# The task
Every line of the records that holds the word "multiplicities" should be copied.

[Collected data entries]
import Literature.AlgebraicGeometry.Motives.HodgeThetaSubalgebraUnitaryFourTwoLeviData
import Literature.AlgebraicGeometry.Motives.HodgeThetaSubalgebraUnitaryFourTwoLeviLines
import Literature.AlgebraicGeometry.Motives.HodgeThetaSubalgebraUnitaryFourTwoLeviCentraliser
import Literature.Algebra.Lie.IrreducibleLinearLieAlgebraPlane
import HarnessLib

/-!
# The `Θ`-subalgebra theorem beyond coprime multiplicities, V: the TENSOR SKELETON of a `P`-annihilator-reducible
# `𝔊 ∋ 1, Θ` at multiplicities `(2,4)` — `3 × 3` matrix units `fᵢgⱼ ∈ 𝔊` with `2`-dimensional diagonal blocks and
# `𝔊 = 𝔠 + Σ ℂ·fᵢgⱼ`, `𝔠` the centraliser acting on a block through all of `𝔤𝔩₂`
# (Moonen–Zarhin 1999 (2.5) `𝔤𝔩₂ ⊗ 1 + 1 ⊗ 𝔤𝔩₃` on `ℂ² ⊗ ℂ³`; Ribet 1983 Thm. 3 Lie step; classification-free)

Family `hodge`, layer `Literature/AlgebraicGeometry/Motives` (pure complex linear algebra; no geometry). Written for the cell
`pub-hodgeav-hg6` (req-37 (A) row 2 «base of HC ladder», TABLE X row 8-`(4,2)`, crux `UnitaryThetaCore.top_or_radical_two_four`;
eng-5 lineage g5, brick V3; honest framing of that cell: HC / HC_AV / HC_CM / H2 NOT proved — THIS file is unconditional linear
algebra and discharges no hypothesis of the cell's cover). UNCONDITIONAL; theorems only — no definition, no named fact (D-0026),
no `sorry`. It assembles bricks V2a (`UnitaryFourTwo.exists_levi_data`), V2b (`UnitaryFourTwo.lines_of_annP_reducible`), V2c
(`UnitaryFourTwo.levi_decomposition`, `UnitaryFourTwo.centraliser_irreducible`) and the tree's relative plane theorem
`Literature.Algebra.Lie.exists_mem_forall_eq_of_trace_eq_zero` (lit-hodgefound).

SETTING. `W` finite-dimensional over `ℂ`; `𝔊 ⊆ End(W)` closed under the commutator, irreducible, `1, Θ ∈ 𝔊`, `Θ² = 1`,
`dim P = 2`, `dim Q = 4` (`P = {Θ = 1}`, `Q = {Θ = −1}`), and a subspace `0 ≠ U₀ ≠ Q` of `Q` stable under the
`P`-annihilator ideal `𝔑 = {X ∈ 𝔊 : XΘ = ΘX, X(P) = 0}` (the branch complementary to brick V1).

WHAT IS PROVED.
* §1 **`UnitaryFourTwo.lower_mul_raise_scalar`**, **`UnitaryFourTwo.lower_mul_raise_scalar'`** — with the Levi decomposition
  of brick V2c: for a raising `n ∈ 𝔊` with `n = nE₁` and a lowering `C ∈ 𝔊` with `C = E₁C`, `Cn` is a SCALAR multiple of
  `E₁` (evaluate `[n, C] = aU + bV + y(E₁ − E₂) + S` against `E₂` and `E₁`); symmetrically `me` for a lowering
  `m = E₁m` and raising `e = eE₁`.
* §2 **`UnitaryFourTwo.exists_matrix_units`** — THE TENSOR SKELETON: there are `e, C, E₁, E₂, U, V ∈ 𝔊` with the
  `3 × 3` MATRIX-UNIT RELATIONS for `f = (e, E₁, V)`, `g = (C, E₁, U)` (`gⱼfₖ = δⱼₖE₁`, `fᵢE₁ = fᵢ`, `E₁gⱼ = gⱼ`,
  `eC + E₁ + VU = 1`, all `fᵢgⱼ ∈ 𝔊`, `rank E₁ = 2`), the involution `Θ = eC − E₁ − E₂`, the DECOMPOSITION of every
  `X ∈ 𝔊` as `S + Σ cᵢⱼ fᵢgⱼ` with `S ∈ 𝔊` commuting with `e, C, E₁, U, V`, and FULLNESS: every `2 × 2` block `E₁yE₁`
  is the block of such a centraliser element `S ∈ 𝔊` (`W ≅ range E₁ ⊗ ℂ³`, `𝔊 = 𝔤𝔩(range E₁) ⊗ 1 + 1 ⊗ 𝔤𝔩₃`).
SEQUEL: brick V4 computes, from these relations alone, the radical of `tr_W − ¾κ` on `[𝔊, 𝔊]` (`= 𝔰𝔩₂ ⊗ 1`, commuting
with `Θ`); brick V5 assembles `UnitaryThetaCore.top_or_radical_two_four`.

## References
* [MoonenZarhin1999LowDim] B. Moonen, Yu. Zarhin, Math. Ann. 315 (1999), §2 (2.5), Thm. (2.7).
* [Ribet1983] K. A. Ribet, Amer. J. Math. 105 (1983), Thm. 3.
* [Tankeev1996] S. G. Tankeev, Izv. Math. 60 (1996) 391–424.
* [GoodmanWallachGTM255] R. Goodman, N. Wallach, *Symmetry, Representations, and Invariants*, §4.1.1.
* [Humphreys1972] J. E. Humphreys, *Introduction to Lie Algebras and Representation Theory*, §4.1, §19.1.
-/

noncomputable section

# Answer to this problem
# The `Θ`-subalgebra theorem beyond coprime multiplicities, V: the TENSOR SKELETON of a `P`-annihilator-reducible
# `𝔊 ∋ 1, Θ` at multiplicities `(2,4)` — `3 × 3` matrix units `fᵢgⱼ ∈ 𝔊` with `2`-dimensional diagonal blocks and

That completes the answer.